Program Studi Farmasi, Fakultas Matematika dan Ilmu Pengetahuan Alam, Universitas Udayana Jalan Kampus Unud-Jimbaran, Jimbaran-Bali, Indonesia 80364

*e-mail: [email protected]

ABSTRAK

Kanker kolorektal merupakan kanker ganas yang menduduki peringkat ketiga di Indonesia yang umumnya disebabkan karena pola makan masyarakat Indonesia yang sudah berubah ke makanan tinggi lemak dan rendah serat, serta karena adanya produksi zat karsinogenik dari pemecahan lemak. Pada kondisi kanker kolorektal terjadi overkekspresi COX-2 dan penghambatan Caspase-3 yang menyebabkan daya survival sel kanker meningkat karena terhambatnya mekanisme apoptosis. Kuersetin merupakan salah satu senyawa flavonoid yang diketahui memiliki aktivitas sebagai antitumor dan teruji secara in vitro dapat menginduksi terjadinya apoptosis pada sel kanker kolorektal WiDr. Tujuan dari penelitian ini adalah untuk mengetahui afinitas dan mekanisme senyawa kuersetin terhadap protein target COX-2 dan Caspase-3 sebagai antikanker kolorektal secara in silico dengan molecular docking. Penelitian dilakukan secara eksploratif dengan tahapan penyiapan database struktur 3D kuersetin, serta protein COX-2 dan Caspase-3, optimasi struktur 3D kuersetin, preparasi protein, validasi metode molecular docking, serta docking kuersetin pada protein – protein tersebut. Hasil docking dinilai dari energi ikatan dan ikatan hidrogen yang dihasilkan antara kuersetin dengan protein. Semakin kecil nilai energi ikatan maka ikatan antara kuersetin dengan protein semakin kuat dan stabil. Hasil penelitian menunjukan bahwa kuersetin memiliki aktivitas sebagai antikanker kolorektal karena mampu menghambat protein COX-2 serta menginduksi Caspase-3 dengan nilai energi ikatan masing-masing yakni -9.54 dan -4.59. Hasil tersebut memperlihatkan bahwa kuersetin berpotensi menginduksi apoptosis pada kanker kolorektal.

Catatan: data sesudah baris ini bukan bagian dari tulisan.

import Summits.AtomisticToContinuum.FouriersLaw.Theses.JunctionLocality
import Literature.MathematicalPhysics.KineticTheory.LangevinChainGibbs
import Literature.Barriers.AtomisticToContinuum.HarmonicCrystalBallisticProofs

/-!
# Disproof of `ConductanceLowerBound` — findings (crux disprover, generation 2)

Crux item `stmt-AtomisticToContinuum-11749` =
`Summit.AtomisticToContinuum.FouriersLaw.Theses.JunctionLocality.ConductanceLowerBound`
(shared verbatim by routes JunctionLocality (rank 4), StaticAbelianSqueeze (rank 6),
ParityLiouvilleSeed (support)): for `pinnedChain ω₂ lam β γ` (all `> 0`), under weak-NESS
uniqueness, along every steady-state family and every `T > 0`, the finite-length response
coefficients `D_N(T) = lim_{δ→0,δ≠0} totalCurrent(μ_{N,T+δ/2,T-δ/2})/δ` satisfy
`∃ c > 0 ∃ N₁ ∀ N ≥ N₁, c ≤ D_N` (`liminf_N D_N > 0`: the chain is not a thermal insulator).

VERDICT (cycle 1 of this seat, 2026-08-15): **RESISTS.** No Lean refutation is possible short of
refuting the conjunct `FouriersLaw` itself (§1), and physically a kill is a clean, translation-
invariant, pinned anharmonic chain that is a PERFECT insulator at some `T > 0` — no such
mechanism is in print (§7). What this file establishes, all `sorry`-free:

* §0 `crux_iff` — read-back of the statement in named pieces (`UniqAt`, `IsSteadyFamily`,
  `IsResponse`, `LowerBound`), `Iff.rfl` with the route decl.
* §1 `of_fouriersLaw : FouriersLaw → ConductanceLowerBound` — the crux is a COROLLARY of the
  sub-problem statement (so `¬crux ⇒ ¬FouriersLaw`; irrefutable unless the conjunct is false).
* §2 LOAD-BEARING ANALYSIS (given the route's own support item `NessUnique`, which every
  refutation must discharge because uniqueness is an antecedent of the crux):
  `false_without_steadyFamily`, `false_without_response`, `false_without_posTemp`
  (each: `NessUnique → ¬ <crux with that hypothesis dropped>`).  §2b NOT load-bearing: `0 < lam`,
  `0 < β` (LANDED as `…/Theorems/ConductanceLowerBound/Negative/HarmonicCornerLowerBound.lean`,
  p69735, commit 060f427731f2) — `harmonic_corner`: along the proved Gaussian family of the pinned HARMONIC chain the
  response exists, satisfies `LowerBound`, and tends to `+∞` (`harmonic_corner_lowerBound_not_nonBallistic`:
  (C) true while (B) `NonBallistic` false) — anharmonicity is the obstacle, never the engine.
* §3 THE BATH-FREE MEMBER `γ = 0` (new, unconditional; LANDED as
  `…/Theorems/ConductanceLowerBound/Negative/GammaZeroNonUniqueness.lean`, p69446): `isSteadyState_dirac_origin` and
  `isSteadyState_gibbs_gamma_zero` — at `γ = 0` the Dirac mass at the mechanical equilibrium AND
  every Gibbs measure are weak steady states for ALL nominal bath temperatures; hence
  `not_uniqAt_gamma_zero : ¬ UniqAt ω₂ lam β 0` (weak-NESS uniqueness FAILS without baths, so the
  crux is VACUOUS at `γ = 0` — `0 < γ` is load-bearing only through the uniqueness antecedent) and
  `false_without_baths_or_uniqueness` (drop uniqueness and allow `γ = 0`: the currentless Dirac
  family refutes the lower bound).  Dropping uniqueness ALONE (`γ > 0`) is NOT refutable short of
  `¬FouriersLaw`: `of_fouriersLaw_withoutUniqueness` (§2) shows `FouriersLaw → WithoutUniqueness →
  crux` (clause (ii) of the conjunct is itself stated for every steady-state family).
* §4 REDUCTION TO NON-INSULATION (new; §4–§5 LANDED as
  `…/Theorems/ConductanceLowerBound/Negative/NotInsulatorReduction.lean`, p69553, commit 8755bdf1cf56;
  decls `Summit.AtomisticToContinuum.FouriersLaw.Theorems.conductanceLowerBound_iff_frequently`,
  `…_insulator_or_lowerBound`, `…_iff_noPerfectInsulator`, `…_seq_of_superadditive_frequently`):
  `NotInsulator` := the crux with its conclusion weakened to
  `∃ c > 0, D_N ≥ c for infinitely many N` (`limsup_N D_N > 0`).  `crux_iff_notInsulator :
  SuperadditiveResistance → PositiveConductance → (ConductanceLowerBound ↔ NotInsulator)` via the
  real-variable lemma `lowerBound_of_superadditive_of_frequently` (Fekete iteration along residue
  classes: superadditive resistance + ONE good length scale in every tail ⇒ `D_n ≥ 1/(2(2/c+3|C|+1))`
  for EVERY `n ≥ 2`).  Consequence for both sides: given the route's bet (A) and fixed-`N`
  positivity (P), proving (C) needs a lower bound only along SOME subsequence of lengths (dyadic,
  say), and disproving (C) needs `D_N → 0` along ALL lengths.
* §5 DICHOTOMY (new): `insulator_or_lowerBound : SuperadditiveResistance → PositiveConductance →
  (… → Tendsto D atTop (𝓝 0) ∨ LowerBound D)` — under (A)+(P) the only way (C) fails is a
  PERFECT INSULATOR (`D_N → 0`), the sharpest form of the kill criterion.
* §6 ENGINES (docstring `engines`): of the planner's three candidate engines, fluctuation /
  uncertainty relations (TUR, KUR) bound currents from ABOVE only; `N`-uniform spectral-gap /
  hypocoercive lower bounds are blocked by the catalogued barrier `SpectralGapClosing`
  (gap `~ N⁻³`, proved matrix inequality in tree); the noisy-chain comparison needs a transfer
  uniform in vanishing noise, which no printed bound provides.  Surviving engines: the SUBadditive
  series law (generation-1 `Reduction.lean`: `QuasiSubadditiveResistance → PositiveConductance →
  crux`), monotone conductance `D_{N+1} ≥ D_N` (numerically probed, §8), and §4's
  one-good-scale-per-tail form under (A).
* §7 LITERATURE (docstring `literature`): why no insulator is expected (De Roeck–Huveneers).
* §8 NUMERICS (docstring `numerics`): kit jobs j006876 (D_N, N = 2…64, pinnedChain 1 1 1 1, T = 1)
  and j006878 (small-N monotonicity hunt over 9 regimes); results auto-attach to the item.

Generation-1 material NOT re-derived here (attached to the item as evidence by
refuter-cdisprove-…-11749-0, files `Disproof.lean` v1.2, `LoadBearing.lean`, `SequenceLevel.lean`,
`Reduction.lean`, `Harmonic.lean`, `Evidence.lean`): the harmonic-corner lower bound, the
`D_N = 1/N` superadditive witness (`(C)` independent of (A)+(B)+(P)+bounded), the scaling
reductions `crux_iff_unit_temperature` / `crux_iff_unit_pinning`, `lowerBound_of_monotone`,
`lowerBound_of_quasiSubadditive`.  This seat could not read those files (evidence store not mounted
in its jail) and worked from their ledger notes; nothing below contradicts them.
-/

noncomputable section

Kata kunci: caspase-3, in silico, kanker kolorektal, kuersetin

ABSTRACT

Colorectal cancer is a third rank malignant cancer in Indonesia, generally caused by the diet of the Indonesian people who have change with the consumption of food with high fat and low in fiber, also due to the production of carcinogenic substances from the breakdown of fat. In the condition of colorectal cancer there is overexpression of COX-2 and inhibition of Caspase-3 which causes the increase of cancer cells survival and causes inhibition of apoptosis mechanism. Quercetin is one of flavonoid which known have activity as an antitumor and tested in vitro can induce apoptosis on WiDr colorectal cancer cells . The purpose of this study was to determine the affinity and mechanism of quercetin compounds on COX-2 and Caspase-3 target proteins as colorectal anticancer by in silico with molecular docking. The study was conducted exploratively with the stages of preparing a database of 3D quercetin structures, as well as COX-2 and Caspase-3 proteins, optimization of 3D quercetin structure, protein preparation, molecular docking method validation, and quercetin docking on these proteins. Docking results were assessed from the binding energy and hydrogen bonds that formed between quercetin with proteins. The smaller binding energy value, the stronger the bond between quercetin and proteins is. The results showed that quercetin had an activity as a colorectal anticancer because it was able to inhibit COX-2 and induce Caspase-3 with binding energy values of -9.54 and -4.59. These results showed that quercetin has the potential to induce apoptosis in colorectal cancer.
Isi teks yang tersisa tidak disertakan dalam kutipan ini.